With as many admins/staff as you have already you don't need moderators. The others should be the moderators as part of their duties, especially if they can't really do much else. Ranting is not the job of an admin, they should be able to do something useful! If they are not trying to learn how to do anything useful then why are they on staff?

Maxx

If you are the owner of the site, then you have the final word.. If they do not except that they should not be a staffer like Steve mentioned. Try always to let them know ahead of time on changes, but if it's some thing you feel are needed right off then do it and let them know. If they get pissed, that would be on them. In most cases I would let them know it is some your trying out.

The Internet changes very fast and you'll always need to try things out to see if they will work for you.

You may want to do and sticky post in the staff section, letting them know who is the boss and what you except of them, and what you will not except!

I agree with all the stuff dealing with their permissions and Steve stated!

regards,
Maxx

Ronald

I am the only Admni. (Owner). What I did was made these members Administrators after the conversion. Not realizing smf doesn't have the same permissions that IPB has. IPB probably has 4 time more permissions for Staff..

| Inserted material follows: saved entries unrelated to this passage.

/-- **(P9⁺) for `E[𝔮^∞]`-families** (JSW17 Prop. 3.3.2 / X11b `levelLiftingP_of_finite` without the two «no invariants» hypotheses): see the
module docstring. [cite: JetchevSkinnerWan2017, Prop. 3.3.2 and Lemma 3.3.3 (arXiv:1512.06894 pp. 11–12)]
[cite: Howard2004HeegnerKolyvagin, Thm. 2.1.11 (arXiv:1202.6340 p. 6)] [cite: Castella2018, Thm. 2.3 (arXiv:1704.06608 p. 5)] -/
theorem levelLiftingP_of_proj (T : Finset (Place K)) (hPT : poitouTate_selmerStructure_duality K)
    (hK : ∀ w : InfinitePlace K, w.IsComplex)
    (e : W.geomPrimaryTorsion p →+ ↥(W.endEigenPrimaryTorsion p π r))
    (e' : W.geomPrimaryTorsion p →+ ↥(W.endEigenPrimaryTorsion p π r'))
    (he₁ : ∀ x : ↥(W.endEigenPrimaryTorsion p π r), e x = x)
    (he : ∀ (σ : absoluteGaloisGroup K) (x : W.geomPrimaryTorsion p), e (σ • x) = σ • e x)
    (he'₁ : ∀ x : ↥(W.endEigenPrimaryTorsion p π r'), e' x = x)
    (he' : ∀ (σ : absoluteGaloisGroup K) (x : W.geomPrimaryTorsion p), e' (σ • x) = σ • e' x)
    (hsum : ∀ x, (e x : W.geomPrimaryTorsion p) + (e' x : W.geomPrimaryTorsion p) = x)
    (hcyc : ∀ (N : ℕ) (eN : (W.torsionGaloisModule ((p ^ N : ℕ) : ℤ)).toContRepresentation →ⁱL
        (W.torsionGaloisModule ((p ^ N : ℕ) : ℤ)).toContRepresentation),
      (∀ x, primaryInclusion W p N (eN x) ∈ W.endEigenPrimaryTorsion p π r) →
        ∃ g : W.geomTorsion ((p ^ N : ℕ) : ℤ), ∀ x, ∃ a : ℤ, eN x = a • g)
    (j j' : (primaryGaloisModule W p).toContRepresentation →ⁱL (primaryGaloisModule W p).toContRepresentation)
    (hj : ∀ x, j x = (e x : W.geomPrimaryTorsion p)) (hj' : ∀ x, j' x = (e' x : W.geomPrimaryTorsion p))
    {𝔮 : HeightOneSpectrum (𝓞 K)} (h𝔭 : ((p : ℕ) : 𝓞 K) ∈ 𝔭.asIdeal)
    (h𝔮 : ((p : ℕ) : 𝓞 K) ∈ 𝔮.asIdeal) (hne : 𝔮 ≠ 𝔭)
    (hSp : ∀ v ∈ S, ((p : ℕ) : 𝓞 K) ∉ v.asIdeal)
    (hinf : ∀ w : InfinitePlace K, (Sum.inl w : Place K) ∈ T)
    (hp : ∀ v : HeightOneSpectrum (𝓞 K), ((p : ℕ) : 𝓞 K) ∈ v.asIdeal → (Sum.inr v : Place K) ∈ T)
    (hSig : ∀ v ∈ S, (Sum.inr v : Place K) ∈ T)
    (hbad : ∀ v : HeightOneSpectrum (𝓞 K), ¬ W.HasGoodReductionAt v → (Sum.inr v : Place K) ∈ T)
    (hfin' : Finite (((acStructure (primaryGaloisModule W p) p 𝔮
      {v | (Sum.inr v : Place K) ∈ T ∧ ((p : ℕ) : 𝓞 K) ∉ v.asIdeal}).selmerGroup).map (galoisCohomology.map j' 1)))
    (hfix : ∃ m : ℕ, ∀ Q : W.geomPrimaryTorsion p,
      (∀ σ : absoluteGaloisGroup (𝔮.adicCompletion K),
        GaloisRep.restrictField (𝔮.adicCompletion K) (primaryGaloisModule W p) σ Q = Q) → p ^ m • Q = 0)
    (K₀ : ℕ) (τ : ∀ v : (insert 𝔭 S : Set (HeightOneSpectrum (𝓞 K))),
      galoisCohomology
        ((primaryGaloisModule W p).toLocal (Sum.inr (v : HeightOneSpectrum (𝓞 K)))) 1)
    (hτ : ∀ v, p ^ K₀ • τ v = 0)
    (hτj : ∀ v : (insert 𝔭 S : Set (HeightOneSpectrum (𝓞 K))),
      galoisCohomology.map (j.restrictField (Place.Completion (Sum.inr (v : HeightOneSpectrum (𝓞 K)) : Place K))) 1 (τ v) = τ v) :
    ∃ (N : ℕ) (x : galoisCohomology (W.torsionGaloisModule ((p ^ N : ℕ) : ℤ)) 1),
      x ∈ (upperStructureP W p N 𝔭 S).selmerGroup ∧
        ∀ v : (insert 𝔭 S : Set (HeightOneSpectrum (𝓞 K))),
          galoisCohomology.localization (primaryGaloisModule W p)
            (Sum.inr (v : HeightOneSpectrum (𝓞 K))) 1
            (galoisCohomology.map (primaryInclusion W p N) 1 x) = τ v := by
  haveI : CompactSpace (absoluteGaloisGroup K) := absoluteGaloisGroup_compactSpace K
  have hdiv : W.zsmul_geomPoints_surjective := W.zsmul_geomPoints_surjective_holds
  have hSig' : ∀ v ∈ insert 𝔭 S, (Sum.inr v : Place K) ∈ T := by
    intro v hv
    rcases Set.mem_insert_iff.1 hv with rfl | hv
    · exact hp v h𝔭
    · exact hSig v hv
  -- the exponent `e ≥ 1` of the `E[𝔮̄^∞]`-part of the relaxed conjugate group
  haveI := hfin'
  obtain ⟨ee, he1, hee⟩ := exists_pow_nsmul_eq_zero_of_finite
    (((acStructure (primaryGaloisModule W p) p 𝔮
      {v | (Sum.inr v : Place K) ∈ T ∧ ((p : ℕ) : 𝓞 K) ∉ v.asIdeal}).selmerGroup).map (galoisCohomology.map j' 1))
  have hee' : ∀ x ∈ (acStructure (primaryGaloisModule W p) p 𝔮
      {v | (Sum.inr v : Place K) ∈ T ∧ ((p : ℕ) : 𝓞 K) ∉ v.asIdeal}).selmerGroup, p ^ ee • galoisCohomology.map j' 1 x = 0 :=
    fun x hx ↦ hee _ (AddSubgroup.mem_map_of_mem _ hx)
  -- enlarge `K₀` to `K₁ = K₀ + m` so that `p^{K₁}` also kills the local torsion at `𝔮`
  obtain ⟨m, hm⟩ := hfix
  set K₁ := K₀ + m with hK₁
  have hτ₁ : ∀ v, p ^ K₁ • τ v = 0 := fun v ↦ by
    rw [hK₁, pow_add, mul_comm, mul_smul, hτ, smul_zero]
  have hK₁fix : ∀ Q : W.geomPrimaryTorsion p,
      (∀ σ : absoluteGaloisGroup (𝔮.adicCompletion K),
        GaloisRep.restrictField (𝔮.adicCompletion K) (primaryGaloisModule W p) σ Q = Q) → p ^ K₁ • Q = 0 := fun Q hQ ↦ by
    rw [hK₁, pow_add, mul_smul, hm Q hQ, smul_zero]
  -- levels and their projectors
  haveI : NeZero (p ^ (K₁ + ee)) := Levels.neZero_pow p (K₁ + ee)
  haveI : Finite (W.geomTorsion ((p ^ (K₁ + ee) : ℕ) : ℤ)) := finite_geomTorsion_pow W p (K₁ + ee)
  obtain ⟨eK, heK0, heKι, -, -, -, heKidem⟩ := exists_levelProj W p π r K₁ e he₁ he
  obtain ⟨eN, heN0, heNι, -, -, heNmem, -⟩ := exists_levelProj W p π r (K₁ + ee) e he₁ he
  obtain ⟨eN', heN'0, heN'ι, -, -, -, -⟩ := exists_levelProj W p π r' (K₁ + ee) e' he'₁ he'
  have hsumN : ∀ x, eN x + eN' x = x := fun x ↦ by
    apply Subtype.ext
    rw [AddMemClass.coe_add, heN0, heN'0, ← AddMemClass.coe_add, hsum]
    rfl
  have hc1 : ∀ x, levelIncl W p K₁ ee (eK x) = eN (levelIncl W p K₁ ee x) := fun x ↦ by
    apply Subtype.ext
    rw [coe_levelIncl_apply, heK0, heN0]
    rfl
  have hc3 : ∀ x, primaryInclusion W p (K₁ + ee) (eN' x) = j' (primaryInclusion W p (K₁ + ee) x) := fun x ↦ by
    rw [heN'ι, hj']
  have hcK : ∀ x, primaryInclusion W p K₁ (eK x) = j (primaryInclusion W p K₁ x) := fun x ↦ by
    rw [heKι, hj]
  obtain ⟨g, hg⟩ := hcyc (K₁ + ee) eN heNmem
  -- the Poitou–Tate family at level `p^N`, `N = K₁ + e`
  obtain ⟨inv, hperf, -, hur, hcompl⟩ := hPT (p ^ (K₁ + ee))
  -- local lifts `s_v = H¹(ẽ_{K₁}) s₀_v ∈ H¹(K_v, E[p^{K₁}])` of the `τ_v`
  have hs₀ : ∀ v : (insert 𝔭 S : Set (HeightOneSpectrum (𝓞 K))),
      ∃ sv : galoisCohomology (GaloisRep.restrictField
      (Place.Completion (Sum.inr (v : HeightOneSpectrum (𝓞 K)) : Place K))
      (W.torsionGaloisModule ((p ^ K₁ : ℕ) : ℤ))) 1,
      galoisCohomology.map ((primaryInclusion W p K₁).restrictField
        (Place.Completion (Sum.inr (v : HeightOneSpectrum (𝓞 K)) : Place K))) 1 sv = τ v := fun v ↦
    (mem_range_map_primaryInclusion_restrictField_iff W p K₁ _ hdiv (τ v)).mpr (hτ₁ v)
  choose s₀ hs₀ using hs₀
  obtain ⟨s, hsdef⟩ : ∃ s : ∀ v : (insert 𝔭 S : Set (HeightOneSpectrum (𝓞 K))), galoisCohomology (GaloisRep.restrictField
      (Place.Completion (Sum.inr (v : HeightOneSpectrum (𝓞 K)) : Place K))
      (W.torsionGaloisModule ((p ^ K₁ : ℕ) : ℤ))) 1,
      ∀ v, s v = galoisCohomology.map (eK.restrictField (Place.Completion (Sum.inr (v : HeightOneSpectrum (𝓞 K)) : Place K))) 1 (s₀ v) :=
    ⟨_, fun _ ↦ rfl⟩
  have hs : ∀ v : (insert 𝔭 S : Set (HeightOneSpectrum (𝓞 K))),
      galoisCohomology.map (eK.restrictField (Place.Completion (Sum.inr (v : HeightOneSpectrum (𝓞 K)) : Place K))) 1 (s v) = s v := by
    intro v
    obtain ⟨φ, hφ⟩ := oneCocycleClass_surjective _ (s₀ v)
    rw [hsdef, ← hφ, galoisCohomology.map_one_oneCocycleClass, galoisCohomology.map_one_oneCocycleClass]
    congr 1
    refine Subtype.ext (ContinuousMap.ext fun σ ↦ ?_)
    exact heKidem (φ.1 σ)
  have hsτ : ∀ v : (insert 𝔭 S : Set (HeightOneSpectrum (𝓞 K))), galoisCohomology.map ((primaryInclusion W p K₁).restrictField
      (Place.Completion (Sum.inr (v : HeightOneSpectrum (𝓞 K)) : Place K))) 1 (s v) = τ v := by
    intro v
    obtain ⟨φ, hφ⟩ := oneCocycleClass_surjective _ (s₀ v)
    have h1 : galoisCohomology.map ((primaryInclusion W p K₁).restrictField
        (Place.Completion (Sum.inr (v : HeightOneSpectrum (𝓞 K)) : Place K))) 1 (s v) =
        galoisCohomology.map (j.restrictField (Place.Completion (Sum.inr (v : HeightOneSpectrum (𝓞 K)) : Place K))) 1
          (galoisCohomology.map ((primaryInclusion W p K₁).restrictField
            (Place.Completion (Sum.inr (v : HeightOneSpectrum (𝓞 K)) : Place K))) 1 (s₀ v)) := by
      rw [hsdef, ← hφ, galoisCohomology.map_one_oneCocycleClass, galoisCohomology.map_one_oneCocycleClass,
        galoisCohomology.map_one_oneCocycleClass, galoisCohomology.map_one_oneCocycleClass]
      congr 1
      refine Subtype.ext (ContinuousMap.ext fun σ ↦ ?_)
      exact hcK (φ.1 σ)
    rw [h1, hs₀, hτj]
  -- the Poitou–Tate data
  have hMn : ∀ x : W.geomTorsion ((p ^ (K₁ + ee) : ℕ) : ℤ), (p ^ (K₁ + ee)) • x = 0 := fun x ↦
    AddSubgroup.torsionBy.nsmul x
  have hTout : ∀ v : HeightOneSpectrum (𝓞 K), (Sum.inr v : Place K) ∉ T →
      ((p ^ (K₁ + ee) : ℕ) : 𝓞 K) ∉ v.asIdeal ∧
        GaloisRep.IsUnramifiedAt v (W.torsionGaloisModule ((p ^ (K₁ + ee) : ℕ) : ℤ)) := by
    intro v hv
    have hpv : ((p : ℕ) : 𝓞 K) ∉ v.asIdeal := fun h ↦ hv (hp v h)
    have hgood : W.HasGoodReductionAt v := by
      by_contra hbad'
      exact hv (hbad v hbad')
    exact ⟨natCast_pow_not_mem p hpv _,
      isUnramifiedAt_torsionGaloisModule W hgood (intCast_pow_not_mem p hpv _)⟩
  have ht : ∀ v ∈ T, liftFamily W p K₁ ee s v ∈ upperStructureP W p (K₁ + ee) 𝔭 S v := by
    intro v _
    rcases v with w | v
    · rw [liftFamily_inl]; exact zero_mem _
    · by_cases hvI : v ∈ insert 𝔭 S
      · by_cases hv𝔭 : v = 𝔭
        · subst hv𝔭
          rw [upperStructureP_self]; exact AddSubgroup.mem_top _
        · have hvS : v ∈ S := by
            rcases Set.mem_insert_iff.1 hvI with h | h
            · exact (hv𝔭 h).elim
            · exact h
          rw [upperStructureP_of_ne W p (K₁ + ee) 𝔭 S (fun h ↦ hv𝔭 (Sum.inr_injective h)),
            acLevelStructure_eq_top_of_mem_S W p (K₁ + ee) 𝔭 S hvS hv𝔭]
          exact AddSubgroup.mem_top _
      · rw [liftFamily_inr_of_not_mem W p K₁ ee s hvI]; exact zero_mem _
  -- Poitou–Tate: the lift exists (the obstruction vanishes by p670877)
  obtain ⟨x, hx, hxt⟩ := (hcompl (W.torsionGaloisModule ((p ^ (K₁ + ee) : ℕ) : ℤ)) hMn T hTout
    (lowerStructure W p (K₁ + ee) 𝔭 (insert 𝔭 S) T) (upperStructureP W p (K₁ + ee) 𝔭 S)
    (lowerStructure_insert_le_upperStructureP W p (K₁ + ee) 𝔭 S T)
    (lowerStructure_isUnramifiedOutside W p (K₁ + ee) 𝔭 (insert 𝔭 S) T hinf hp hSig' hbad)
    (upperStructureP_isUnramifiedOutside W p (K₁ + ee) 𝔭 S T h𝔭 hinf hp hSig hbad)).1
    (liftFamily W p K₁ ee s) ht fun y hy ↦
      sum_localTatePairingZMod_liftFamily_eq_zero_of_proj W p 𝔭 T K₁ ee hK h𝔮 hne hSig' hbad he1 eK eN eN' hsumN hc1
        ⟨g, hg⟩ j' hc3 hee' hK₁fix hperf hur s hs hy
  refine ⟨K₁ + ee, x, hx, fun v ↦ ?_⟩
  have hv := hxt (Sum.inr (v : HeightOneSpectrum (𝓞 K))) (hSig' v v.2)
  rw [localization_map_one]
  by_cases hv𝔭 : (v : HeightOneSpectrum (𝓞 K)) = 𝔭
  · -- at `𝔭`: the lower structure is the kernel of `H¹(ι_N)|_{K_𝔭}`, invisible after `H¹(ι_N)`
    have hker : lowerStructure W p (K₁ + ee) 𝔭 (insert 𝔭 S) T (Sum.inr (v : HeightOneSpectrum (𝓞 K))) =
        (galoisCohomology.map ((primaryInclusion W p (K₁ + ee)).restrictField
          (Place.Completion (Sum.inr (v : HeightOneSpectrum (𝓞 K)) : Place K))) 1).ker := by
      rw [lowerStructure_inr_of_not W p (K₁ + ee) 𝔭 (insert 𝔭 S) T (fun h ↦ h.2 (by rw [hv𝔭]; exact h𝔭)), hv𝔭]
      exact acLevelStructure_eq_ker_of W p (K₁ + ee) 𝔭 (insert 𝔭 S) (acStructure_self _ p 𝔭 _)
    rw [hker] at hv
    have hv' : galoisCohomology.map ((primaryInclusion W p (K₁ + ee)).restrictField
        (Place.Completion (Sum.inr (v : HeightOneSpectrum (𝓞 K)) : Place K))) 1
        (galoisCohomology.localization (W.torsionGaloisModule ((p ^ (K₁ + ee) : ℕ) : ℤ)) (Sum.inr (v : HeightOneSpectrum (𝓞 K))) 1 x -
          liftFamily W p K₁ ee s (Sum.inr (v : HeightOneSpectrum (𝓞 K)))) = 0 := hv
    have hv'' := sub_eq_zero.mp (((galoisCohomology.map ((primaryInclusion W p (K₁ + ee)).restrictField
        (Place.Completion (Sum.inr (v : HeightOneSpectrum (𝓞 K)) : Place K))) 1).map_sub _ _).symm.trans hv')
    rw [hv'', liftFamily_inr_of_mem W p K₁ ee s v.2, map_primaryInclusion_map_levelIncl_restrictField]
    exact hsτ v
  · have hvS : (v : HeightOneSpectrum (𝓞 K)) ∈ S := by
      rcases Set.mem_insert_iff.1 v.2 with h | h
      · exact (hv𝔭 h).elim
      · exact h
    rw [lowerStructure_inr_of_mem W p (K₁ + ee) 𝔭 (insert 𝔭 S) T (hSig' v v.2) (hSp _ hvS), AddSubgroup.mem_bot, sub_eq_zero,
      liftFamily_inr_of_mem W p K₁ ee s v.2] at hv
    rw [hv, map_primaryInclusion_map_levelIncl_restrictField]
    exact hsτ v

I found out that SMF Admin have default permissions, and you can not make any changes. Because I made a new group called Owner and no default permissions..

After the two Admin. deleted themselves I went a changed the Admin. Group to Owner, and made a new Admin. Group and made permissions for it..

SMF doesn't seem to have very good permissions for the groups

Skhilled

Ah! That makes sense. Smf has good permissions, just different default permissions. Other boards like IPB and phpBB have more detailed permissions but are usually more difficult to learn. For SMF you need to create new groups and specifically give them the permissions you wish for them to have. You should change the default names, etc. and only change the permission settings and profiles.

You do not have to use the default membergroups or profiles. You should have created the "Owner" group and given it all permissions. Then create the other groups and give them the permission you want. So, if you decide to convert to another forum or anything else it should work as expected. The conversion software expects the default membergroups to remain the same. If it sees they have changed it confuses it and will get unexpected results.

Ronald

But yes, the Admin. is by default and if you make a Owner group you do not have default any longer..

My whole problem was making myself a group and leaving the Staff in the default, default can do everything, owner group is limited..

I need the Owner to be default group and Admin. to be secondary.

You have to many smiley icons on top, very distracted.